The answer must be every line below that contains the string "obtain".
==*==
import Summits.QuantumFields.BalabanUV.Beta.GAN24.W3ForcingSymZ
import Summits.QuantumFields.BalabanUV.Beta.GAN24.WSlotForcingZeroModeW3Root

/-!
# `BalabanUV.Beta.GAN24.W3ForcingSymZRoot` — binder row G-an2-4 / (CONV-C), W-slot road «W3», ROW W3-F2b IN THE `ZfreeSym` CURRENCY (the forcing's charge = step difference of the source charges) AT THE ROOTED BORDER `vh₂SAt (toSite r) Lc` — decl-by-decl twin of leaf-12's `W3ForcingSymZ`

NOT IN PRINT; OUR PROOF ATTEMPT (row owner b2b-balaban-gan24-p1, gen 6; referee r53 (w9) ROOT ALIGNMENT, row (B) of `HOME/b2b-balaban-gan24-p1/SLOT-COVERAGE.md`:
the β-lead's literal `MixedJetTablesPlug.JsBalAn1` / `JsBalAn1Ctr` — road BF-x's family — has an1's ROOTED border `vh₂SAt (toSite r) Lc`, `r ∈ box (d+1) Lc`, where the
W3 chain of record has the base border `vh₂S d Lc = vh₂SAt 0 Lc`).  [folklore] bookkeeping: the proofs of the base module VERBATIM, the border entering only through
an1's rooted lemmas (`MixedJetTablesPlug.hB_an1` / `hBt_an1`, `AveragingMixedJetTables.biLoc_vh₂SAt`, `T2OfDiffCovariance.vh₂SAt_inl_inl'`, leaf-19/20/11/04's
`…_at` / `…_an1` rows) instead of `T2SlotUnits.locStencil₂_vh₂S` / `vh₂S_inl_inl`.  Same theorem names as the base module, in this namespace.
HONEST FRAMING (cell contract, verbatim): «discharging `BetaPertH` makes Bałaban's UV stability UNCONDITIONAL — a real constructive-QFT result; it is NOT the continuum
limit and NOT the Clay problem.»  HONEST DEPENDENCY (verbatim): «continuum YM on T⁴ ⇐ BetaPertH ∧ nine spine estimates (0/9 proved); BetaPertH ⇐ (D1) ∧ (D4) ∧ CAP+tail;
G-an2-4 gates asym, D1 and NE2/3/4.»  Discharges NOTHING of (hW, hWall) by itself; every row hypothesis of the base module stays a hypothesis here; 0 `def`, 0 cite,
0 `def … : Prop`, 0 sorry; NOT «W-slot closed», NEVER «G-an2-4 closed», NOT (CONV-C) for `G_k/H_k`; NOT BetaPertH, NOT continuum, NOT Clay.
-/

noncomputable section

open Finset
open scoped BigOperators
open Literature.MathematicalPhysics.QuantumFieldTheory
open Literature.MathematicalPhysics.QuantumFieldTheory.Balaban1983to89
open Literature.MathematicalPhysics.QuantumFieldTheory.Balaban1983to89.Beta
open ExpKernelCalculus (MKer Decays shiftK)
open OneStepResolventKernel (Fib)
open OneStepKernelFamily (KInvStep decays_KInvStep)
open BalabanCompositeJets (LocStencil₂)
open SecondOrderResponse (LocStencilFM)
open BalabanStepW2 (T2Of)
open AveragingMixedJetTables (vh₂SAt)
open Summit.QuantumFields.BalabanUV.Beta.HessKerDressedUnits (unitK decays_unitK)
open Summit.QuantumFields.BalabanUV.Beta.SecondOrderUnits (unitS₂)
open Summit.QuantumFields.BalabanUV.Beta.GAN24.CombesThomas (sfStep smStep)
open Summit.QuantumFields.BalabanUV.Beta.GAN24.T2RecursionAffine (lin4)
open Summit.QuantumFields.BalabanUV.Beta.GAN24.BiStencilZeroMode (Tab zmode)
open Summit.QuantumFields.BalabanUV.Beta.GAN24.T2SlotCovariance (unitS₂_T2Of_translate_at)
open Summit.QuantumFields.BalabanUV.Beta.GAN24.WSlotFirstDiff (zmode_add zmode_sub)
open Summit.QuantumFields.BalabanUV.Beta.GAN24.Lin4ZeroMode (locStencil₂_lin4 zmode_lin4_sub_lin4_step)
open Summit.QuantumFields.BalabanUV.Beta.GAN24.WSlotForcingZeroMode (locStencil₂_sub)
open Summit.QuantumFields.BalabanUV.Beta.GAN24.WSlotForcingZeroModeRoot (shape_member)
open Summit.QuantumFields.BalabanUV.Beta.GAN24.WSlotForcingZeroModeW3Root (forcing_translate_block)
open AffineAveraging (box toSite)

namespace Summit.QuantumFields.BalabanUV.Beta.GAN24.W3ForcingSymZRoot

variable {d : ℕ} {Lc : ℕ} [NeZero Lc] {r : Fin (d + 1) → ℕ}

/-- **THE CELL ff CHARGE OF THE FORCING = THE ONE-STEP DIFFERENCE OF THE SOURCE CHARGES** [folklore identity]: at any period `N`,
`zmode N ((𝒜_{m+1} T♮_m − 𝒜_m T♮_m) + (b (m+1) − b m)) κ κ′ (inl α) (inl β) = zmode N (b (m+1)) κ κ′ (inl α) (inl β) − zmode N (b m) κ κ′ (inl α) (inl β)`
— the map difference is cell zero-mode free for EVERY jointly `Lc`-covariant `LocStencil₂` argument (leaf-18's `Lin4ZeroMode.zmode_lin4_sub_lin4_step`,
no pin, no hypothesis on the charge of `T♮_m`), and `zmode` is additive on `LocStencil₂` tables (leaf-07).  Leaf-18's
`WSlotForcingZeroMode.forcing_zmode_eq_zero_of_source` is the case `zmode N (b ·) ff = 0`. -/
theorem forcing_zmode_eq_source_sub (hLc : 1 ≤ Lc) (hr : r ∈ box (d + 1) Lc) (N : ℕ) (cE cVH cΛ cE₂ cB : ℝ) (Tc : Fin 4 → Fin 4 → Fin 4 → Fin 4 → ℝ)
    {mixFF : Tab d} (hmix : ∃ C δ : ℝ, 0 < δ ∧ LocStencilFM Lc mixFF C δ)
    (hmixt : ∀ (κ : Fin (d + 1)) (u : Fin (d + 1) → ℤ) (ρ : Fin (d + 1)) (w t : Fin (d + 1) → ℤ),
      mixFF κ (u + (Lc : ℤ) • t) ρ (w + t) = shiftK (-((Lc : ℤ) • t)) (mixFF κ u ρ w))
    (b : ℕ → Tab d) {Cb δb : ℝ} (hδb : 0 < δb) (hb : ∀ m, LocStencil₂ (b m) Cb δb)
    (m : ℕ) (κ κ' α β : Fin (d + 1)) :
    zmode N
      ((lin4 (cE₂ * (Lc : ℝ) ^ (2 * (d + 1))) (unitK (sfStep Lc (m + 1)) (smStep d Lc (m + 1)) (KInvStep (d := d) Lc (m + 1))) Lc
            (unitS₂ (sfStep Lc m) (smStep d Lc m) (T2Of d Lc cE cVH cΛ cE₂ cB Tc (vh₂SAt (toSite r) Lc) mixFF m))
          - lin4 (cE₂ * (Lc : ℝ) ^ (2 * (d + 1))) (unitK (sfStep Lc m) (smStep d Lc m) (KInvStep (d := d) Lc m)) Lc
            (unitS₂ (sfStep Lc m) (smStep d Lc m) (T2Of d Lc cE cVH cΛ cE₂ cB Tc (vh₂SAt (toSite r) Lc) mixFF m)))
        + (b (m + 1) - b m)) κ κ' (Sum.inl α) (Sum.inl β)
      = zmode N (b (m + 1)) κ κ' (Sum.inl α) (Sum.inl β) - zmode N (b m) κ κ' (Sum.inl α) (Sum.inl β) := by
  obtain ⟨CT, δT, hδT, hT⟩ := shape_member hLc hr cE cVH cΛ cE₂ cB Tc hmix m
  have hTcov := fun κ u κ' u' t => unitS₂_T2Of_translate_at hLc cE cVH cΛ cE₂ cB Tc (toSite r) hmixt m κ u κ' u' t
  obtain ⟨mi, Ci, hmi, hCi, hKi⟩ := decays_KInvStep (Lc := Lc) (d := d) (m + 1)
  obtain ⟨mj, Cj, hmj, hCj, hKj⟩ := decays_KInvStep (Lc := Lc) (d := d) m
  have hLi := locStencil₂_lin4 (decays_unitK (sf := sfStep Lc (m + 1)) (sm := smStep d Lc (m + 1)) hKi) (by positivity) hmi hLc
    (cE₂ * (Lc : ℝ) ^ (2 * (d + 1))) hT hδT
  have hLj := locStencil₂_lin4 (decays_unitK (sf := sfStep Lc m) (sm := smStep d Lc m) hKj) (by positivity) hmj hLc
    (cE₂ * (Lc : ℝ) ^ (2 * (d + 1))) hT hδT
  set rr : ℝ := min (min (min mi δT / 128) (min mj δT / 128)) δb with hr_def
  have hrr : 0 < rr := by rw [hr_def]; positivity
  have hr1 : rr ≤ min mi δT / 128 := by rw [hr_def]; exact (min_le_left _ _).trans (min_le_left _ _)
  have hr2 : rr ≤ min mj δT / 128 := by rw [hr_def]; exact (min_le_left _ _).trans (min_le_right _ _)
  have hr3 : rr ≤ δb := by rw [hr_def]; exact min_le_right _ _
  have hA := locStencil₂_sub (hLi.mono hr1) (hLj.mono hr2)
  have hS := locStencil₂_sub ((hb (m + 1)).mono hr3) ((hb m).mono hr3)
  have e1 := zmode_add (N := N) hA hS hrr κ κ' (Sum.inl α) (Sum.inl β)
  have e2 := zmode_sub (N := N) ((hb (m + 1)).mono hr3) ((hb m).mono hr3) hrr κ κ' (Sum.inl α) (Sum.inl β)
  have e3 := zmode_lin4_sub_lin4_step hLc N (m + 1) m (cE₂ * (Lc : ℝ) ^ (2 * (d + 1))) hT hδT hTcov κ κ' α β
  -- the END's `Pi` spelling versus the lambda spelling of `zmode_add`∕`zmode_sub`: definitionally equal
  have eA : zmode N ((lin4 (cE₂ * (Lc : ℝ) ^ (2 * (d + 1)))
        (unitK (sfStep Lc (m + 1)) (smStep d Lc (m + 1)) (KInvStep (d := d) Lc (m + 1))) Lc
          (unitS₂ (sfStep Lc m) (smStep d Lc m) (T2Of d Lc cE cVH cΛ cE₂ cB Tc (vh₂SAt (toSite r) Lc) mixFF m))
        - lin4 (cE₂ * (Lc : ℝ) ^ (2 * (d + 1))) (unitK (sfStep Lc m) (smStep d Lc m) (KInvStep (d := d) Lc m)) Lc
          (unitS₂ (sfStep Lc m) (smStep d Lc m) (T2Of d Lc cE cVH cΛ cE₂ cB Tc (vh₂SAt (toSite r) Lc) mixFF m)))
        + (b (m + 1) - b m)) κ κ' (Sum.inl α) (Sum.inl β) = _ := e1
  have eS : zmode N (b (m + 1) - b m) κ κ' (Sum.inl α) (Sum.inl β) = _ := e2
  rw [eA, e3, eS, zero_add]

/-- **VANISHING BOND-SYMMETRISED ff CHARGE PASSES FROM THE SOURCES TO THE FORCING** [folklore]: if
`zmode N (b m) κ κ′ ff + zmode N (b m) κ′ κ ff = 0` for all `m`, then the same holds for every `f m` (by `forcing_zmode_eq_source_sub` twice). -/
theorem forcing_symZ_of_source_symZ (hLc : 1 ≤ Lc) (hr : r ∈ box (d + 1) Lc) (N : ℕ) (cE cVH cΛ cE₂ cB : ℝ) (Tc : Fin 4 → Fin 4 → Fin 4 → Fin 4 → ℝ)
    {mixFF : Tab d} (hmix : ∃ C δ : ℝ, 0 < δ ∧ LocStencilFM Lc mixFF C δ)
    (hmixt : ∀ (κ : Fin (d + 1)) (u : Fin (d + 1) → ℤ) (ρ : Fin (d + 1)) (w t : Fin (d + 1) → ℤ),
      mixFF κ (u + (Lc : ℤ) • t) ρ (w + t) = shiftK (-((Lc : ℤ) • t)) (mixFF κ u ρ w))
    (b : ℕ → Tab d) {Cb δb : ℝ} (hδb : 0 < δb) (hb : ∀ m, LocStencil₂ (b m) Cb δb)
    (hZ : ∀ (m : ℕ) (κ κ' α β : Fin (d + 1)),
      zmode N (b m) κ κ' (Sum.inl α) (Sum.inl β) + zmode N (b m) κ' κ (Sum.inl α) (Sum.inl β) = 0)
    (m : ℕ) (κ κ' α β : Fin (d + 1)) :
    zmode N
        ((lin4 (cE₂ * (Lc : ℝ) ^ (2 * (d + 1))) (unitK (sfStep Lc (m + 1)) (smStep d Lc (m + 1)) (KInvStep (d := d) Lc (m + 1))) Lc
              (unitS₂ (sfStep Lc m) (smStep d Lc m) (T2Of d Lc cE cVH cΛ cE₂ cB Tc (vh₂SAt (toSite r) Lc) mixFF m))
            - lin4 (cE₂ * (Lc : ℝ) ^ (2 * (d + 1))) (unitK (sfStep Lc m) (smStep d Lc m) (KInvStep (d := d) Lc m)) Lc
              (unitS₂ (sfStep Lc m) (smStep d Lc m) (T2Of d Lc cE cVH cΛ cE₂ cB Tc (vh₂SAt (toSite r) Lc) mixFF m)))
          + (b (m + 1) - b m)) κ κ' (Sum.inl α) (Sum.inl β)
      + zmode N
        ((lin4 (cE₂ * (Lc : ℝ) ^ (2 * (d + 1))) (unitK (sfStep Lc (m + 1)) (smStep d Lc (m + 1)) (KInvStep (d := d) Lc (m + 1))) Lc
              (unitS₂ (sfStep Lc m) (smStep d Lc m) (T2Of d Lc cE cVH cΛ cE₂ cB Tc (vh₂SAt (toSite r) Lc) mixFF m))
            - lin4 (cE₂ * (Lc : ℝ) ^ (2 * (d + 1))) (unitK (sfStep Lc m) (smStep d Lc m) (KInvStep (d := d) Lc m)) Lc
              (unitS₂ (sfStep Lc m) (smStep d Lc m) (T2Of d Lc cE cVH cΛ cE₂ cB Tc (vh₂SAt (toSite r) Lc) mixFF m)))
          + (b (m + 1) - b m)) κ' κ (Sum.inl α) (Sum.inl β) = 0 := by
  rw [forcing_zmode_eq_source_sub hLc hr N cE cVH cΛ cE₂ cB Tc hmix hmixt b hδb hb m κ κ' α β,
    forcing_zmode_eq_source_sub hLc hr N cE cVH cΛ cE₂ cB Tc hmix hmixt b hδb hb m κ' κ α β]
  have h1 := hZ (m + 1) κ κ' α β
  have h0 := hZ m κ κ' α β
  linarith

/-- **ROW W3-F2b IN THE `ZfreeSym` CURRENCY AS A FUNCTION OF ROW W3-F2a IN THAT CURRENCY, GENERIC SOURCE** [folklore composition]: for a
block-covariant (`hbcov`) source family `b` of `LocStencil₂` tables with vanishing bond-symmetrised ff charges at period `Lc`, every forcing `f m`
satisfies END #2's `hZf` binder at `Zfree := ZfreeSym` — covariance conjunct by leaf-18's `WSlotForcingZeroModeW3.forcing_translate_block`, charge
conjunct by `forcing_symZ_of_source_symZ`. -/
theorem forcing_zfreeSym_of_source (hLc : 1 ≤ Lc) (hr : r ∈ box (d + 1) Lc) (cE cVH cΛ cE₂ cB : ℝ) (Tc : Fin 4 → Fin 4 → Fin 4 → Fin 4 → ℝ)
    {mixFF : Tab d} (hmix : ∃ C δ : ℝ, 0 < δ ∧ LocStencilFM Lc mixFF C δ)
    (hmixt : ∀ (κ : Fin (d + 1)) (u : Fin (d + 1) → ℤ) (ρ : Fin (d + 1)) (w t : Fin (d + 1) → ℤ),
      mixFF κ (u + (Lc : ℤ) • t) ρ (w + t) = shiftK (-((Lc : ℤ) • t)) (mixFF κ u ρ w))
    (b : ℕ → Tab d)
    (hbcov : ∀ (m : ℕ) (κ : Fin (d + 1)) (u : Fin (d + 1) → ℤ) (κ' : Fin (d + 1)) (u' t : Fin (d + 1) → ℤ),
      b m κ (u + (Lc : ℤ) • t) κ' (u' + (Lc : ℤ) • t) = shiftK (-((Lc : ℤ) • t)) (b m κ u κ' u'))
    {Cb δb : ℝ} (hδb : 0 < δb) (hb : ∀ m, LocStencil₂ (b m) Cb δb)
    (hZ : ∀ (m : ℕ) (κ κ' α β : Fin (d + 1)),
      zmode Lc (b m) κ κ' (Sum.inl α) (Sum.inl β) + zmode Lc (b m) κ' κ (Sum.inl α) (Sum.inl β) = 0)
    (m : ℕ) :
    (∀ (κ : Fin (d + 1)) (u : Fin (d + 1) → ℤ) (κ' : Fin (d + 1)) (u' t : Fin (d + 1) → ℤ),
      (((lin4 (cE₂ * (Lc : ℝ) ^ (2 * (d + 1))) (unitK (sfStep Lc (m + 1)) (smStep d Lc (m + 1)) (KInvStep (d := d) Lc (m + 1))) Lc
              (unitS₂ (sfStep Lc m) (smStep d Lc m) (T2Of d Lc cE cVH cΛ cE₂ cB Tc (vh₂SAt (toSite r) Lc) mixFF m))
            - lin4 (cE₂ * (Lc : ℝ) ^ (2 * (d + 1))) (unitK (sfStep Lc m) (smStep d Lc m) (KInvStep (d := d) Lc m)) Lc
              (unitS₂ (sfStep Lc m) (smStep d Lc m) (T2Of d Lc cE cVH cΛ cE₂ cB Tc (vh₂SAt (toSite r) Lc) mixFF m)))
          + (b (m + 1) - b m))) κ (u + (Lc : ℤ) • t) κ' (u' + (Lc : ℤ) • t)
        = shiftK (-((Lc : ℤ) • t))
          ((((lin4 (cE₂ * (Lc : ℝ) ^ (2 * (d + 1))) (unitK (sfStep Lc (m + 1)) (smStep d Lc (m + 1)) (KInvStep (d := d) Lc (m + 1))) Lc
                  (unitS₂ (sfStep Lc m) (smStep d Lc m) (T2Of d Lc cE cVH cΛ cE₂ cB Tc (vh₂SAt (toSite r) Lc) mixFF m))
                - lin4 (cE₂ * (Lc : ℝ) ^ (2 * (d + 1))) (unitK (sfStep Lc m) (smStep d Lc m) (KInvStep (d := d) Lc m)) Lc
                  (unitS₂ (sfStep Lc m) (smStep d Lc m) (T2Of d Lc cE cVH cΛ cE₂ cB Tc (vh₂SAt (toSite r) Lc) mixFF m)))
              + (b (m + 1) - b m))) κ u κ' u')) ∧
    (∀ (κ κ' κ₁ κ₂ : Fin (d + 1)),
      zmode Lc
          ((lin4 (cE₂ * (Lc : ℝ) ^ (2 * (d + 1))) (unitK (sfStep Lc (m + 1)) (smStep d Lc (m + 1)) (KInvStep (d := d) Lc (m + 1))) Lc
                (unitS₂ (sfStep Lc m) (smStep d Lc m) (T2Of d Lc cE cVH cΛ cE₂ cB Tc (vh₂SAt (toSite r) Lc) mixFF m))
              - lin4 (cE₂ * (Lc : ℝ) ^ (2 * (d + 1))) (unitK (sfStep Lc m) (smStep d Lc m) (KInvStep (d := d) Lc m)) Lc
                (unitS₂ (sfStep Lc m) (smStep d Lc m) (T2Of d Lc cE cVH cΛ cE₂ cB Tc (vh₂SAt (toSite r) Lc) mixFF m)))
            + (b (m + 1) - b m)) κ κ' (Sum.inl κ₁) (Sum.inl κ₂)
        + zmode Lc
          ((lin4 (cE₂ * (Lc : ℝ) ^ (2 * (d + 1))) (unitK (sfStep Lc (m + 1)) (smStep d Lc (m + 1)) (KInvStep (d := d) Lc (m + 1))) Lc
                (unitS₂ (sfStep Lc m) (smStep d Lc m) (T2Of d Lc cE cVH cΛ cE₂ cB Tc (vh₂SAt (toSite r) Lc) mixFF m))
              - lin4 (cE₂ * (Lc : ℝ) ^ (2 * (d + 1))) (unitK (sfStep Lc m) (smStep d Lc m) (KInvStep (d := d) Lc m)) Lc
                (unitS₂ (sfStep Lc m) (smStep d Lc m) (T2Of d Lc cE cVH cΛ cE₂ cB Tc (vh₂SAt (toSite r) Lc) mixFF m)))
            + (b (m + 1) - b m)) κ' κ (Sum.inl κ₁) (Sum.inl κ₂) = 0) :=
  ⟨fun κ u κ' u' t => forcing_translate_block hLc cE cVH cΛ cE₂ cB Tc hmixt b hbcov m κ u κ' u' t,
    fun κ κ' κ₁ κ₂ => forcing_symZ_of_source_symZ hLc hr Lc cE cVH cΛ cE₂ cB Tc hmix hmixt b hδb hb hZ m κ κ' κ₁ κ₂⟩

end Summit.QuantumFields.BalabanUV.Beta.GAN24.W3ForcingSymZRoot

end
==*==
**REPLY:**
  obtain ⟨CT, δT, hδT, hT⟩ := shape_member hLc hr cE cVH cΛ cE₂ cB Tc hmix m
  obtain ⟨mi, Ci, hmi, hCi, hKi⟩ := decays_KInvStep (Lc := Lc) (d := d) (m + 1)
  obtain ⟨mj, Cj, hmj, hCj, hKj⟩ := decays_KInvStep (Lc := Lc) (d := d) m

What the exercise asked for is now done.